● INPUT DATA:
================
import Mathlib
import Summits.NavierStokesRegularity.NavierStokesRegularity.Theorems.TypeIQuarterGateScarEnvelopeTypeISatelliteTowerRecurrentTame

/-!
# Satellite tower for crux `ScarEnvelopeTypeI` (stmt-NavierStokesRegularity-23843) — Part Y2–Y5: a tame self-blown-up rooted object is an enveloped one-scar leaf; THE TWO-ENEMY NORMAL FORM

Part Y2–Y5 of nsreg-p3's ROUND-43 artefact (section `Recurrent`, second half): Y2 ★★ `RootObj.envNode_leaf_of_tame_selfBlowup` (tame + self blow-up ⇒
KNSS-enveloped on the whole unit window and a ONE-SCAR LEAF — census shadow of Chae–Wolf 2017 Thm 1.1); Y3–Y5 ★★★
`DoublyMin.recurrentLeaf_or_selfDescending_rep`, `DoublyMin.selfDescending_of_wild`, `triplyMin_or_selfDescending_of_not_scarEnvelopeTypeI`
(WILD ⇒ the saturated self-descending fixed point; the «enveloped rooted object» escape of X2/X3 closes via Y0 + X1).

PROVENANCE: declaration texts VERBATIM from the HOME artefact of the instrument seat nsreg-p3 g27 (cell `pub/ns-regularity-ideate`):
`round-43/Enemy43.lean` (sha16 `f4e9849cbe2eaa96`, NEW part `partY.lean` f195bf0010977c73 = partY1/partY2/partY3; a module written
against the TREE; memo `round-43/ROUND-43.md` bdd83fd98f0e4a52), scored by referee ref3 g27 (`SCORE-p3-ROUND-43-0828.md`); the author cannot write under `Theorems/`
(`perm.theorems-prover-only`); landed by the prover ns-es-p1 g5 as landing hand of record (director-ns DIRECTOR-NS #237 (3)), split into
≤ 400-line modules, `E3` spelled out, the artefact's `#guard_msgs … #print axioms` certificates not landed.
`--supports stmt-NavierStokesRegularity-23843 --as helper`.

HONEST FRAMING: instrument theorems about HYPOTHETICAL Type-I zoom limits (Albritton–Barker objects of the census of crux
`TypeIQuarterGate.ScarEnvelopeTypeI`, item 23843); the analytic input is the tree's closure engine (compactness
`local_typeI_compactness_twin_inBall`, sharpened to constant 1 in Part S1; Q1 whole-space), P1 rate inheritance, L8 persistence and the
tree's PROVED small-constant Liouville theorem; Parts R/S are order theory on the re-classing and closure lemmas.  NOTHING OPEN IS
PROVED: 23843, (L′) `TypeILiouvilleAB` / (L′₀), the GLOBAL (S∞) = `CritAttained`, (M𝐈₁), (E1⁺), (E2ᵣ), route ExtremalTypeIConstant's
cruxes, N0 and Navier–Stokes regularity are OPEN; `critRate`, `levelCrit I`, `liouvilleRate` are `sInf`s that are `0` by junk value
when the defining set is empty (every statement using them carries the nonemptiness hypothesis explicitly).
-/

-- the summit-side namespace repeats a component by design (single-conjunct summit, D-0017)
set_option linter.dupNamespace false

open MeasureTheory Set Metric Filter Topology
open scoped ENNReal NNReal InnerProductSpace
open Literature.Analysis.FluidPDE

namespace Summit.NavierStokesRegularity.NavierStokesRegularity.Cruxes.ScarEnvelopeTypeI.ZoomDictionary

section Recurrent

variable {U : ℝ → (EuclideanSpace ℝ (Fin 3)) → (EuclideanSpace ℝ (Fin 3))} {P : ℝ → (EuclideanSpace ℝ (Fin 3)) → ℝ} {H : ℝ → (EuclideanSpace ℝ (Fin 3)) → (EuclideanSpace ℝ (Fin 3)) →L[ℝ] (EuclideanSpace ℝ (Fin 3))} {M : ℝ}

/-! ### Y2. A tame SELF-BLOWN-UP rooted object is enveloped on its whole unit window, and a one-scar leaf -/

/-- ★★ **Y2. SELF-SIMILARITY SPREADS THE ROOT ENVELOPE.**  A rooted A–B object which is TAME at its root and a
ROOT BLOW-UP OF ITSELF (`RootBlowup n n`) is KNSS-enveloped on its WHOLE UNIT WINDOW and has NO satellite in
the open unit ball: tameness gives a local envelope `(A, δ)` at the root (`TowerObj.envelope_of_budgetAt`), the
root tangent inherits it GLOBALLY (`abTower_closed_decay`), and the tangent IS the field a.e. on the unit window
(continuity: `envNode_of_ae_eq_decay`; scars: `regPt_of_hasTypeIDecay` + `regPt_iff_of_ae_eq_of_norm_lt_one`). -/
theorem RootObj.envNode_leaf_of_tame_selfBlowup {M : ℝ} {n : TNode} (hn : RootObj M n) (hb : TameRoot n)
    (hbl : RootBlowup n n) : ∃ A : ℝ, EnvNode A n ∧ LeafNode n := by
  obtain ⟨A, δ, hδ, henv⟩ := (towerObj_of_abTower hn.1).envelope_of_budgetAt hb
  obtain ⟨L, Ū, hŪ, hid⟩ := hbl
  obtain ⟨U', P', H', -, hdec, hae'⟩ := abTower_closed_decay hn.1 hŪ hδ henv
  have hae : ∀ R ∈ Ioo (0 : ℝ) 1,
      ∀ᵐ z ∂(volume.restrict (parabolicCylinder R (0 : ℝ × (EuclideanSpace ℝ (Fin 3))))), U' z.1 z.2 = n.U z.1 z.2 := by
    intro R hR
    filter_upwards [hid R hR, hae' R hR] with z h1 h2
    rw [← h2, h1]
  exact ⟨A, envNode_of_ae_eq_decay hn.1 hdec hae, fun y hy0 hy1 =>
    (regPt_iff_of_ae_eq_of_norm_lt_one hae hy1).1 (regPt_of_hasTypeIDecay hdec hy0)⟩

/-! ### Y3. Inside the doubly-minimal family: a tame recurrent enveloped leaf, or the self-descending node -/

/-- ★★★ **Y3. THE TWO RECURRENT ENEMIES IN THE MINIMAL FAMILY.**  For a DOUBLY-MINIMAL `n₀`: EITHER (tame) a
rooted object `n` of class `M_c(I)` — TAME, a SELF ROOT BLOW-UP, ROOT-RECURRENT, a gallery limit of `n₀`,
ENVELOPED on its unit window and a ONE-SCAR LEAF (Y2) — together with a DOUBLY-MINIMAL A–B representative
`(U', P', H')` of its field (X1; `U' = n.U` a.e. on the open past) which is itself TAME (Y0), enveloped with the
same constant, a one-scar leaf, root rated exactly `M_c(I)` and ENERGY-SATURATED at the root (V2), and the
gallery-minimal rate is `m⋆ = M_c(I)`; OR (wild) LEAD sz-p1's SELF-DESCENDING root-recurrent node with its
doubly-minimal representative saturated at the root AND at the `1/4`-satellite (= X2's second alternative). -/
theorem DoublyMin.recurrentLeaf_or_selfDescending_rep {I : ℝ≥0∞} {n₀ : TNode} (h : DoublyMin I n₀) :
    (∃ (n : TNode) (U' : ℝ → (EuclideanSpace ℝ (Fin 3)) → (EuclideanSpace ℝ (Fin 3))) (P' : ℝ → (EuclideanSpace ℝ (Fin 3)) → ℝ) (H' : ℝ → (EuclideanSpace ℝ (Fin 3)) → (EuclideanSpace ℝ (Fin 3)) →L[ℝ] (EuclideanSpace ℝ (Fin 3))) (A : ℝ),
      RootObj (levelCrit I) n ∧ TameRoot n ∧ RootBlowup n n ∧ IsRootOmegaLimit n.U n.U ∧
      IsGalleryLimit n₀.U n.U ∧ EnvNode A n ∧ LeafNode n ∧
      (∀ R : ℝ, 0 < R →
        ∀ᵐ z ∂(volume.restrict (parabolicCylinder R (0 : ℝ × (EuclideanSpace ℝ (Fin 3))))), U' z.1 z.2 = n.U z.1 z.2) ∧
      DoublyMin I ⟨U', P', H', 0⟩ ∧ TameRoot ⟨U', P', H', 0⟩ ∧ EnvNode A ⟨U', P', H', 0⟩ ∧
      LeafNode ⟨U', P', H', 0⟩ ∧ (∀ y : (EuclideanSpace ℝ (Fin 3)), RegPt U' y ↔ RegPt n.U y) ∧
      tightRate U' 0 = levelCrit I ∧
      (∀ ρ : ℝ, 0 < ρ → typeIBound (parabolicCylinder ρ (0 : ℝ × (EuclideanSpace ℝ (Fin 3)))) U' P' H' = minLevel I) ∧
      (∃ mstar : ℝ, ABTower mstar n.U n.P n.H ∧
        (∀ y : (EuclideanSpace ℝ (Fin 3)), ¬ RegPt n.U y → tightRate n.U y = mstar) ∧ mstar = levelCrit I)) ∨
    ∃ (n : TNode) (U' : ℝ → (EuclideanSpace ℝ (Fin 3)) → (EuclideanSpace ℝ (Fin 3))) (P' : ℝ → (EuclideanSpace ℝ (Fin 3)) → ℝ) (H' : ℝ → (EuclideanSpace ℝ (Fin 3)) → (EuclideanSpace ℝ (Fin 3)) →L[ℝ] (EuclideanSpace ℝ (Fin 3))),
      RootObj (levelCrit I) n ∧ ¬ TameRoot n ∧ RootDescends n n ∧ IsRootOmegaLimit n.U n.U ∧
      IsGalleryLimit n₀.U n.U ∧
      (∀ R : ℝ, 0 < R →
        ∀ᵐ z ∂(volume.restrict (parabolicCylinder R (0 : ℝ × (EuclideanSpace ℝ (Fin 3))))), U' z.1 z.2 = n.U z.1 z.2) ∧
      DoublyMin I ⟨U', P', H', n.y⟩ ∧ (∀ y : (EuclideanSpace ℝ (Fin 3)), RegPt U' y ↔ RegPt n.U y) ∧
      ‖n.y‖ = 1 / 4 ∧ ¬ RegPt U' 0 ∧ ¬ RegPt U' n.y ∧
      (∀ y' : (EuclideanSpace ℝ (Fin 3)), ¬ RegPt n.U y' → tightRate U' y' = levelCrit I ∧
        ∀ ρ : ℝ, 0 < ρ →
          typeIBound (parabolicCylinder ρ (((0 : ℝ), y') : ℝ × (EuclideanSpace ℝ (Fin 3)))) U' P' H' = minLevel I) ∧
      (∃ mstar : ℝ, ABTower mstar n.U n.P n.H ∧
        (∀ y : (EuclideanSpace ℝ (Fin 3)), ¬ RegPt n.U y → tightRate n.U y = mstar) ∧ mstar = levelCrit I) := by
  have hT : ABTower (levelCrit I) n₀.U n₀.P n₀.H := h.1.1.1
  rcases hT.tameRecurrent_or_selfDescending h.1.1.2 with
      ⟨n, hn, hb, hbl, hgal, -, hω, mstar, hm, -, hsc, -⟩ |
      ⟨n, hn, ht, hd, hgal, -, hω, mstar, hm, -, hsc, -⟩
  · left
    obtain ⟨A, hE, hleaf⟩ := hn.envNode_leaf_of_tame_selfBlowup hb hbl
    obtain ⟨U', P', H', hAB, hle, hae, hreg, hDM⟩ := h.galleryLimit_rep hgal
    have hD : DoublyMin I ⟨U', P', H', 0⟩ := hDM hn.2 0
    have hc' : ContinuousOn (Function.uncurry U') (Iio 0 ×ˢ univ) := (towerObj_of_abTower hAB).2.1
    have hcn : ContinuousOn (Function.uncurry n.U) (Iio 0 ×ˢ univ) := (towerObj_of_abTower hn.1).2.1
    have hae1 : ∀ R ∈ Ioo (0 : ℝ) 1,
        ∀ᵐ z ∂(volume.restrict (parabolicCylinder R (0 : ℝ × (EuclideanSpace ℝ (Fin 3))))), n.U z.1 z.2 = U' z.1 z.2 :=
      fun R hR => (hae R hR.1).mono fun z hz => hz.symm
    have hb' : TameRoot ⟨U', P', H', 0⟩ := budgetAt_zero_of_ae_eq hcn hc' hae1 hb
    have h0' : ¬ RegPt U' 0 := fun hr => hn.2 ((hreg 0).1 hr)
    -- the envelope passes to the representative (a.e. equality + continuity, `envNode_of_ae_le_windows`)
    have hE' : EnvNode A ⟨U', P', H', 0⟩ := by
      refine envNode_of_ae_le_windows (n := ⟨U', P', H', 0⟩) hAB fun R hR => ?_
      filter_upwards [hae R hR.1,
        ae_restrict_mem (isOpen_parabolicCylinder R (0 : ℝ × (EuclideanSpace ℝ (Fin 3)))).measurableSet] with z h1 hz
      have hz' := (mem_parabolicCylinder.1 hz)
      have ht1 : z.1 ∈ Ioo (-1 : ℝ) 0 := by
        refine ⟨?_, by simpa using hz'.1.2⟩
        have h := hz'.1.1
        simp only [Prod.fst_zero] at h
        nlinarith [hR.1, hR.2]
      have hx1 : z.2 ∈ ball (0 : (EuclideanSpace ℝ (Fin 3))) 1 := by
        have h := hz'.2
        simp only [Prod.snd_zero] at h
        exact mem_ball.2 (h.trans hR.2)
      show ‖U' z.1 z.2‖ ≤ A / (‖z.2‖ + Real.sqrt (-z.1))
      rw [h1]
      exact envNode_iff.1 hE z.1 ht1 z.2 hx1
    have hleaf' : LeafNode ⟨U', P', H', 0⟩ := fun y hy0 hy1 => (hreg y).2 (hleaf y hy0 hy1)
    have hm0 : tightRate U' 0 = tightRate n.U 0 :=
      tightRate_congr_of_ae_eq_of_norm_lt_one hc' hcn (fun R hR => hae R hR.1) (by simp)
    have hex : tightRate U' 0 = levelCrit I := hD.1.tightRate_eq h0'
    have hmc : mstar = levelCrit I := by rw [← hsc 0 hn.2, ← hm0, hex]
    exact ⟨n, U', P', H', A, hn, hb, hbl, hω, hgal, hE, hleaf, hae, hD, hb', hE', hleaf', hreg, hex,
      fun ρ hρ => hD.energy_local_eq h0' hρ, mstar, hm, hsc, hmc⟩
  · right
    obtain ⟨U', P', H', hAB, hle, hae, hreg, hDM⟩ := h.galleryLimit_rep hgal
    have hD : DoublyMin I ⟨U', P', H', n.y⟩ := hDM hn.2 n.y
    obtain ⟨L, Ū, hLU, haeU, hny, hsat⟩ := hd
    have h0' : ¬ RegPt U' 0 := fun hr => hn.2 ((hreg 0).1 hr)
    have hy' : ¬ RegPt U' n.y := fun hr => hsat.2 ((hreg n.y).1 hr)
    have hsc' : ∀ y' : (EuclideanSpace ℝ (Fin 3)), ¬ RegPt n.U y' → tightRate U' y' = levelCrit I ∧
        ∀ ρ : ℝ, 0 < ρ →
          typeIBound (parabolicCylinder ρ (((0 : ℝ), y') : ℝ × (EuclideanSpace ℝ (Fin 3)))) U' P' H' = minLevel I := by
      intro y' hy
      have hyU : ¬ RegPt U' y' := fun hr => hy ((hreg y').1 hr)
      exact ⟨hD.1.tightRate_eq hyU, fun ρ hρ => hD.energy_local_eq hyU hρ⟩
    have hm0 : tightRate U' 0 = tightRate n.U 0 :=
      tightRate_congr_of_ae_eq_of_norm_lt_one (towerObj_of_abTower hAB).2.1
        (towerObj_of_abTower hn.1).2.1 (fun R hR => hae R hR.1) (by simp)
    have hmc : mstar = levelCrit I := by
      rw [← hsc 0 hn.2, ← hm0]
      exact (hsc' 0 hn.2).1
    exact ⟨n, U', P', H', hn, ht, ⟨L, Ū, hLU, haeU, hny, hsat⟩, hω, hgal, hae, hD,
      hreg, hny, h0', hy', hsc', mstar, hm, hsc, hmc⟩

/-! ### Y4. WILD ⇒ the saturated self-descending fixed point -/

/-- ★★★ **Y4. IN THE WILD BRANCH THE ENEMY IS THE FIXED POINT.**  If NO doubly-minimal object of the level is
tame, then every doubly-minimal object has, among its gallery limits, LEAD sz-p1's SELF-DESCENDING
root-recurrent node — WITH a doubly-minimal representative exactly `M_c(I)`-rated and energy-saturated at its
root and at its `1/4`-satellite, `m⋆ = M_c(I)` (Y3's tame alternative would be a tame doubly-minimal object). -/
theorem DoublyMin.selfDescending_of_wild {I : ℝ≥0∞} {n₀ : TNode} (h : DoublyMin I n₀)
    (hW : ∀ n : TNode, DoublyMin I n → ¬ TameRoot n) :
    ∃ (n : TNode) (U' : ℝ → (EuclideanSpace ℝ (Fin 3)) → (EuclideanSpace ℝ (Fin 3))) (P' : ℝ → (EuclideanSpace ℝ (Fin 3)) → ℝ) (H' : ℝ → (EuclideanSpace ℝ (Fin 3)) → (EuclideanSpace ℝ (Fin 3)) →L[ℝ] (EuclideanSpace ℝ (Fin 3))),
      RootObj (levelCrit I) n ∧ ¬ TameRoot n ∧ RootDescends n n ∧ IsRootOmegaLimit n.U n.U ∧
      IsGalleryLimit n₀.U n.U ∧
      (∀ R : ℝ, 0 < R →
        ∀ᵐ z ∂(volume.restrict (parabolicCylinder R (0 : ℝ × (EuclideanSpace ℝ (Fin 3))))), U' z.1 z.2 = n.U z.1 z.2) ∧
      DoublyMin I ⟨U', P', H', n.y⟩ ∧ (∀ y : (EuclideanSpace ℝ (Fin 3)), RegPt U' y ↔ RegPt n.U y) ∧
      ‖n.y‖ = 1 / 4 ∧ ¬ RegPt U' 0 ∧ ¬ RegPt U' n.y ∧
      (∀ y' : (EuclideanSpace ℝ (Fin 3)), ¬ RegPt n.U y' → tightRate U' y' = levelCrit I ∧
        ∀ ρ : ℝ, 0 < ρ →
          typeIBound (parabolicCylinder ρ (((0 : ℝ), y') : ℝ × (EuclideanSpace ℝ (Fin 3)))) U' P' H' = minLevel I) ∧
      (∃ mstar : ℝ, ABTower mstar n.U n.P n.H ∧
        (∀ y : (EuclideanSpace ℝ (Fin 3)), ¬ RegPt n.U y → tightRate n.U y = mstar) ∧ mstar = levelCrit I) := by
  rcases h.recurrentLeaf_or_selfDescending_rep with
      ⟨n, U', P', H', A, -, -, -, -, -, -, -, -, hD, hb', -⟩ | hR
  · exact absurd hb' (hW _ hD)
  · exact hR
================
● INSTRUCTIONS TO FOLLOW: In the listing above, find the line containing "have hx1 : z.2" and the line containing "exact (hsc' 0 hn.2).1". Output them and every line between, exactly, and nothing else.

● TASK SOLUTION:
      have hx1 : z.2 ∈ ball (0 : (EuclideanSpace ℝ (Fin 3))) 1 := by
        have h := hz'.2
        simp only [Prod.snd_zero] at h
        exact mem_ball.2 (h.trans hR.2)
      show ‖U' z.1 z.2‖ ≤ A / (‖z.2‖ + Real.sqrt (-z.1))
      rw [h1]
      exact envNode_iff.1 hE z.1 ht1 z.2 hx1
    have hleaf' : LeafNode ⟨U', P', H', 0⟩ := fun y hy0 hy1 => (hreg y).2 (hleaf y hy0 hy1)
    have hm0 : tightRate U' 0 = tightRate n.U 0 :=
      tightRate_congr_of_ae_eq_of_norm_lt_one hc' hcn (fun R hR => hae R hR.1) (by simp)
    have hex : tightRate U' 0 = levelCrit I := hD.1.tightRate_eq h0'
    have hmc : mstar = levelCrit I := by rw [← hsc 0 hn.2, ← hm0, hex]
    exact ⟨n, U', P', H', A, hn, hb, hbl, hω, hgal, hE, hleaf, hae, hD, hb', hE', hleaf', hreg, hex,
      fun ρ hρ => hD.energy_local_eq h0' hρ, mstar, hm, hsc, hmc⟩
  · right
    obtain ⟨U', P', H', hAB, hle, hae, hreg, hDM⟩ := h.galleryLimit_rep hgal
    have hD : DoublyMin I ⟨U', P', H', n.y⟩ := hDM hn.2 n.y
    obtain ⟨L, Ū, hLU, haeU, hny, hsat⟩ := hd
    have h0' : ¬ RegPt U' 0 := fun hr => hn.2 ((hreg 0).1 hr)
    have hy' : ¬ RegPt U' n.y := fun hr => hsat.2 ((hreg n.y).1 hr)
    have hsc' : ∀ y' : (EuclideanSpace ℝ (Fin 3)), ¬ RegPt n.U y' → tightRate U' y' = levelCrit I ∧
        ∀ ρ : ℝ, 0 < ρ →
          typeIBound (parabolicCylinder ρ (((0 : ℝ), y') : ℝ × (EuclideanSpace ℝ (Fin 3)))) U' P' H' = minLevel I := by
      intro y' hy
      have hyU : ¬ RegPt U' y' := fun hr => hy ((hreg y').1 hr)
      exact ⟨hD.1.tightRate_eq hyU, fun ρ hρ => hD.energy_local_eq hyU hρ⟩
    have hm0 : tightRate U' 0 = tightRate n.U 0 :=
      tightRate_congr_of_ae_eq_of_norm_lt_one (towerObj_of_abTower hAB).2.1
        (towerObj_of_abTower hn.1).2.1 (fun R hR => hae R hR.1) (by simp)
    have hmc : mstar = levelCrit I := by
      rw [← hsc 0 hn.2, ← hm0]
      exact (hsc' 0 hn.2).1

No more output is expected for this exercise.